Recon Optical, Inc.
- Company type: Private
- Industry: Defense
- Founded: 1922 in Chicago, Illinois, United States
- Headquarters: Barrington, Illinois, United States, until closed
- Products: Airborne cameras, ground stations, stabilization systems

= Recon Optical =

Defense contractor

Recon Optical (Recon/Optical, Inc. or ROI) was a privately held defense contractor providing electro-optical and stabilization products.

== History ==
Founded in 1922 by Eugene W. Fuller as Chicago Aerial Survey Company, it was later known as Chicago Aerial Industries or CAI, before changing to Recon/Optical. Originally based in Chicago, by 1960 it had moved to Barrington, Illinois, when it was visited by presidential candidate John F. Kennedy.
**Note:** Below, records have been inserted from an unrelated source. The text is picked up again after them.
/-! ## §3 The Hölder entries (2.67)₄,₅ in census form with `(M₁, δ₀, C)` UNIFORM over `α ∈ [0, β]` -/

/-- **PROPOSITION 2.2 (2.67), THE HÖLDER ENTRIES 4 AND 5 ON THE GENUINE TWO-LEVEL FAMILY, WITH ONE THRESHOLD, ONE RATE AND
ONE CONSTANT FOR ALL EXPONENTS `0 ≤ α ≤ β`** (`β < 1` fixed): there are `M₁, δ₀, C > 0` (depending on `d`, `L`, `β`) such that
for EVERY `0 ≤ α ≤ β`, every member with `M ≥ M₁`, every `λ` with `supp λ ⊂ B(y′)` and every cut-off `ζ` with `supp ζ ⊂ B(y)`:
`max_μ max(‖ζ∇^ξ_μG′λ‖_α, ‖ζG′∇^{ξ*}_μλ‖_α) ≤ C·(L^jη)^{1−α}·(‖ζ‖_α + |ζ|)·e^{−½δ₀d(y,y′)}·|λ|`.  From p21's kernel-form
package `prop22_six_twoLevelBox` AT THE SINGLE EXPONENT `β` (its entries 2, 3 for the sup of `F`, its entries 4, 5 for the
pair quotient of `F` at `β`), the interpolation `quot_le_of_exponent_le` with `|x′ − x| ≤ L^jη` (`sep_div_le_len`), and the
product rule `holder_pair_bound` at `α`.  (Quantifier order `∀ β ∃ (M₁, δ₀, C) ∀ α ≤ β`; gen 12's
`prop22_holderEntries_twoLevel` is the case `α = β`.) [cite: Balaban1984PropagatorsII, Prop. 2.2 (2.67) p.234 (entries 4, 5);
(2.46) p.231; p.232; Balaban1983RegularityDecay, Thm (1.9) p.573] -/
theorem prop22_holderEntries_twoLevel_upTo (d ℓ : ℕ) (hℓ : 1 ≤ ℓ) (β : ℝ) (hβ0 : 0 ≤ β) (hβ1 : β < 1) :
    ∃ M₁ δ₀ C : ℝ, 0 < M₁ ∧ 0 < δ₀ ∧ 0 < C ∧ ∀ α : ℝ, 0 ≤ α → α ≤ β →
      ∀ i : TLIdx d ℓ, i.geo.Hyp21_22 → M₁ ≤ i.geo.M →
        ∀ (lam : i.geo.Loc) (ζ : i.geo.Cut) (y y' : i.geo.Site), i.geo.cutIn ζ y → i.geo.suppIn lam y' →
          i.gp.h1 lam α ζ ≤ C * (i.geo.len y) ^ (1 - α) * i.geo.cutH α ζ *
            Real.exp (-(δ₀ / 2 * i.geo.dist y y')) * i.geo.supNorm lam := by
  classical
  set amin : ℝ := 1 - ((((ℓ : ℝ) + 1)) ^ 2)⁻¹ with hamin_def
  have hL2 : (1 : ℝ) < (((ℓ : ℝ) + 1)) ^ 2 := by
    have : (2 : ℝ) ≤ (ℓ : ℝ) + 1 := by
      have : (1 : ℝ) ≤ ℓ := by exact_mod_cast hℓ
      linarith
    nlinarith
  have hamin : 0 < amin := by
    rw [hamin_def, sub_pos]
    exact inv_lt_one_of_one_lt₀ hL2
  -- p21's kernel-form package AT THE EXPONENT β
  obtain ⟨δA, M0, CA, hδA, hM0, hCA, hAll⟩ :=
    prop22_six_twoLevelBox d ℓ hℓ amin 1 0 1 1 hamin one_pos β hβ0 hβ1
  refine ⟨max M0 (3 * ((ℓ : ℝ) + 1)), 2 * (δA / (d + 1)), CA * Real.exp δA, lt_max_of_lt_left hM0, by positivity,
    by positivity, ?_⟩
  intro α hα0 hαβ i _ hM lam ζ y y' hcut hsupp
  change ↥(i.XB) → ℝ at lam
  change ↥(i.XB) → ℝ at ζ
  rw [TLIdx.geo_M] at hM
  have hM0' : M0 ≤ ((ℓ : ℝ) + 1) * i.Mh := le_trans (le_max_left _ _) hM
  have hMh3 : 3 ≤ i.Mh := by
    have h3 : 3 * ((ℓ : ℝ) + 1) ≤ ((ℓ : ℝ) + 1) * i.Mh := le_trans (le_max_right _ _) hM
    have hL : (0 : ℝ) < (ℓ : ℝ) + 1 := by positivity
    have : (3 : ℝ) ≤ i.Mh := by nlinarith
    exact_mod_cast this
  obtain ⟨haj1, haj2, _⟩ := aPrinted_window hℓ one_pos i.hk
  rw [one_mul] at haj1
  obtain ⟨-, h2, h3, h4, h5, -⟩ := hAll i.k i.hk (aPrinted ℓ 1 i.k) 0 1 haj1 haj2 le_rfl le_rfl le_rfl le_rfl i.Mh hMh3
    hM0' (fun μ => (ℓ + 1) * i.P μ)
    (fun μ => Nat.one_le_iff_ne_zero.2 (Nat.mul_ne_zero_iff.2 ⟨by omega, by have := i.hP μ; omega⟩)) i.LamU i.isBlockUnion_LamU
  -- read them on the member's operator `i.G`
  have h2' : ∀ (μ : Fin (d + 1)) (x xe : ↥(i.XB)), xe.1 = x.1 + Pi.single μ 1 →
      wsum δA i.n x (fun z => ((i.n : ℕ) : ℝ) * (i.G xe z - i.G x z)) ≤ CA := h2
  have h3' : ∀ (μ : Fin (d + 1)) (x : ↥(i.XB)), roww δA i.n (dstar i.n μ i.G) x ≤ CA := h3
  have h4' : ∀ (μ : Fin (d + 1)) (x xe x' xe' : ↥(i.XB)), xe.1 = x.1 + Pi.single μ 1 → xe'.1 = x'.1 + Pi.single μ 1 →
      x'.1 ≠ x.1 → wsum2 δA i.n x x' (fun z => (((i.n : ℕ) : ℝ) / supNorm (x'.1 - x.1)) ^ β
        * (((i.n : ℕ) : ℝ) * ((i.G xe' z - i.G x' z) - (i.G xe z - i.G x z)))) ≤ CA := h4
  have h5' : ∀ (μ : Fin (d + 1)) (x x' : ↥(i.XB)), x'.1 ≠ x.1 →
      wsum2 δA i.n x x' (fun z => (((i.n : ℕ) : ℝ) / supNorm (x'.1 - x.1)) ^ β
        * (dstar i.n μ i.G x' z - dstar i.n μ i.G x z)) ≤ CA := h5
  -- common shape of the target
  have hδ2 : 2 * (δA / (d + 1)) / 2 = δA / (d + 1) := by ring
  rw [hδ2, TLIdx.geo_supNorm]
  rw [TLIdx.geo_suppIn] at hsupp
  change ∀ w, ζ w ≠ 0 → i.blkD w = y at hcut
  change i.hH lam α ζ ≤ CA * Real.exp δA * (i.geo.len y) ^ (1 - α) * (i.hq α ζ + i.supF ζ) *
    Real.exp (-(δA / (d + 1) * i.geo.dist y y')) * i.supF lam
  set E : ℝ := Real.exp (-(δA / (d + 1) * i.geo.dist y y')) with hE
  have hE0 : 0 ≤ E := (Real.exp_pos _).le
  have hS0 := i.supF_nonneg lam
  have hq0 := i.hq_nonneg α ζ
  have hz0 := i.supF_nonneg ζ
  have hlen1 : 1 ≤ i.geo.len y := i.one_le_len y
  have hpref : 1 ≤ (i.geo.len y) ^ (1 - α) := Real.one_le_rpow hlen1 (by linarith)
  -- the Hölder gain available between the exponents: `W = (L^jη)^{β−α} ≤ (L^jη)^{1−α}`
  set W : ℝ := (i.geo.len y) ^ (β - α) with hW
  have hW0 : 0 ≤ W := Real.rpow_nonneg (by linarith) _
  have hWle : W ≤ (i.geo.len y) ^ (1 - α) := rpow_sub_le_rpow_one_sub hlen1 hβ1.le
  -- the generic value bound `B` (sup of `F` AND the `β`-Hölder quotient of `F`) and the final comparison
  set B : ℝ := CA * Real.exp δA * E * i.supF lam with hB
  have hB0 : 0 ≤ B := by positivity
  have hfin : i.hq α ζ * B + i.supF ζ * (W * B)
      ≤ CA * Real.exp δA * (i.geo.len y) ^ (1 - α) * (i.hq α ζ + i.supF ζ) * E * i.supF lam := by
    have e : CA * Real.exp δA * (i.geo.len y) ^ (1 - α) * (i.hq α ζ + i.supF ζ) * E * i.supF lam
        = i.hq α ζ * ((i.geo.len y) ^ (1 - α) * B) + i.supF ζ * ((i.geo.len y) ^ (1 - α) * B) := by
      rw [hB]; ring
    rw [e]
    refine add_le_add ?_ ?_
    · have : i.hq α ζ * (1 * B) ≤ i.hq α ζ * ((i.geo.len y) ^ (1 - α) * B) :=
        mul_le_mul_of_nonneg_left (mul_le_mul_of_nonneg_right hpref hB0) hq0
      rwa [one_mul] at this
    · exact mul_le_mul_of_nonneg_left (mul_le_mul_of_nonneg_right hWle hB0) hz0
  refine le_trans ?_ hfin
  -- one-centre conversion (sup of `F` on `B(y)`) and two-centre conversion (β-Hölder quotient of `F` inside `B(y)`)
  have conv1 : ∀ (g : ↥(i.XB) → ℝ) (x : ↥(i.XB)), i.blkD x = y → wsum δA i.n x g ≤ CA →
      |∑ z, g z * lam z| ≤ B := by
    intro g x hx hg
    have h := i.abs_sum_mul_le hδA.le g lam x y' hsupp
    rw [hx] at h
    refine h.trans ?_
    have : Real.exp δA * E * wsum δA i.n x g * i.supF lam ≤ Real.exp δA * E * CA * i.supF lam :=
      mul_le_mul_of_nonneg_right (mul_le_mul_of_nonneg_left hg (by positivity)) hS0
    rw [hB]; linarith
  have conv2 : ∀ (g : ↥(i.XB) → ℝ) (x x' : ↥(i.XB)), i.blkD x = y → i.blkD x' = y → wsum2 δA i.n x x' g ≤ CA →
      |∑ z, g z * lam z| ≤ B := by
    intro g x x' hx hx' hg
    have h := i.abs_sum_mul_le2 hδA.le g lam x x' y y' hx hx' hsupp
    refine h.trans ?_
    have : Real.exp δA * E * wsum2 δA i.n x x' g * i.supF lam ≤ Real.exp δA * E * CA * i.supF lam :=
      mul_le_mul_of_nonneg_right (mul_le_mul_of_nonneg_left hg (by positivity)) hS0
    rw [hB]; linarith
  -- interpolation down: a `β`-quotient bound `≤ B` inside `B(y)` gives the `α`-quotient bound `≤ W·B`
  have interp : ∀ (x x' : ↥(i.XB)) (v : ℝ), i.blkD x = y → i.blkD x' = y → x'.1 ≠ x.1 →
      |v| / (supNorm (x'.1 - x.1) / i.n) ^ β ≤ B → |v| / (supNorm (x'.1 - x.1) / i.n) ^ α ≤ W * B := by
    intro x x' v hx hx' hne' hv
    have hs : 0 < supNorm (x'.1 - x.1) := lt_of_lt_of_le one_pos (one_le_supNorm (sub_ne_zero.2 hne'))
    have hn : (0 : ℝ) < ((i.n : ℕ) : ℝ) := by exact_mod_cast lt_of_lt_of_le Nat.one_pos i.one_le_n
    have ht : 0 < supNorm (x'.1 - x.1) / i.n := div_pos hs hn
    have htl : supNorm (x'.1 - x.1) / i.n ≤ i.geo.len y := sep_div_le_len i hx hx'
    refine (quot_le_of_exponent_le ht htl hαβ (abs_nonneg v)).trans ?_
    exact mul_le_mul_of_nonneg_left hv hW0
  have hbound0 : 0 ≤ i.hq α ζ * B + i.supF ζ * (W * B) := by positivity
  refine i.hH_le_of_forall lam α ζ (fun μ => ?_) (fun μ => ?_)
  · -- entry 4: `ζ·∇^ξ_μG′λ`, bond pairs
    refine i.hqB_le_of_forall μ α _ hbound0 fun x x' hne hxm hxm' => ?_
    have hfx : (fwd i.NB μ x).1 = x.1 + Pi.single μ 1 := B4Lemma22ZeroBoxDerivDual.fwd_val_of_mem μ x hxm
    have hfx' : (fwd i.NB μ x').1 = x'.1 + Pi.single μ 1 := B4Lemma22ZeroBoxDerivDual.fwd_val_of_mem μ x' hxm'
    refine i.holder_pair_bound α ζ (fun w => ((i.n : ℕ) : ℝ) * ((i.G *ᵥ lam) (fwd i.NB μ w) - (i.G *ᵥ lam) w)) y
      hcut x x' hne hB0 (mul_nonneg hW0 hB0) ?_ ?_ ?_
    · intro hx
      show |((i.n : ℕ) : ℝ) * ((i.G *ᵥ lam) (fwd i.NB μ x) - (i.G *ᵥ lam) x)| ≤ B
      rw [mulVec_sub_eq_sum]; exact conv1 _ x hx (h2' μ x _ hfx)
    · intro hx'
      show |((i.n : ℕ) : ℝ) * ((i.G *ᵥ lam) (fwd i.NB μ x') - (i.G *ᵥ lam) x')| ≤ B
      rw [mulVec_sub_eq_sum]; exact conv1 _ x' hx' (h2' μ x' _ hfx')
    · intro hx hx'
      have hne' : x'.1 ≠ x.1 := fun h => hne (Subtype.ext h).symm
      show |((i.n : ℕ) : ℝ) * ((i.G *ᵥ lam) (fwd i.NB μ x') - (i.G *ᵥ lam) x')
          - ((i.n : ℕ) : ℝ) * ((i.G *ᵥ lam) (fwd i.NB μ x) - (i.G *ᵥ lam) x)| / (supNorm (x'.1 - x.1) / i.n) ^ α ≤ W * B
      refine interp x x' _ hx hx' hne' ?_
      rw [i.quot_eq_abs_weight β x x' hne', mulVec_sub_eq_sum, mulVec_sub_eq_sum, mul_sub_sum]
      refine conv2 _ x x' hx hx' ((le_of_eq ?_).trans (h4' μ x _ x' _ hfx hfx' hne'))
      exact congrArg (wsum2 δA i.n x x') (funext fun z => by ring)
  · -- entry 5: `ζ·G′∇^{ξ*}_μλ`, site pairs
    refine i.hq_le_of_forall α _ hbound0 fun x x' hne => ?_
    refine i.holder_pair_bound α ζ (fun w => (dstar i.n μ i.G *ᵥ lam) w) y hcut x x' hne hB0 (mul_nonneg hW0 hB0)
      ?_ ?_ ?_
    · intro hx
      show |(dstar i.n μ i.G *ᵥ lam) x| ≤ B
      rw [mulVec_eq_sum]; exact conv1 _ x hx (by rw [← roww_eq_wsum]; exact h3' μ x)
    · intro hx'
      show |(dstar i.n μ i.G *ᵥ lam) x'| ≤ B
      rw [mulVec_eq_sum]; exact conv1 _ x' hx' (by rw [← roww_eq_wsum]; exact h3' μ x')
    · intro hx hx'
      have hne' : x'.1 ≠ x.1 := fun h => hne (Subtype.ext h).symm
      show |(dstar i.n μ i.G *ᵥ lam) x' - (dstar i.n μ i.G *ᵥ lam) x| / (supNorm (x'.1 - x.1) / i.n) ^ α ≤ W * B
      refine interp x x' _ hx hx' hne' ?_
      rw [i.quot_eq_abs_weight β x x' hne', mulVec_eq_sum, mulVec_eq_sum, mul_sub_sum]
      exact conv2 _ x x' hx hx' (h5' μ x x' hne')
For many years a subsidiary of Bourns, Inc., Recon/Optical was purchased by Goodrich Corporation in 2008, becoming part of Goodrich ISR Systems. Recon Optical FPT was then purchased by Electro Optic Systems Holdings (EOS Defense), the US subsidiary of Australian company Electro Optic Systems Holdings Ltd, in 2009, and the Illinois office was closed in 2012.

== Products/technology ==
With its focus initially on airborne cameras (first film, then digital), Recon/Optical provided end-to-end intelligence, surveillance and reconnaissance (ISR) systems, Force Protection Technology (FPT), and optical components for military and government use. It produced optic systems in the infra-red, including forward looking infrared (FLIR), and visible imaging (with haze reduction technology); in both frame and line scanning cameras. Recon/Optical also provided ground-stations to view and analyze the images being gathered by the aircraft. Using its gimbal technology for aiming and stabilizing cameras, Recon/Optical then moved into providing stabilization technology for remotely operated weapon systems.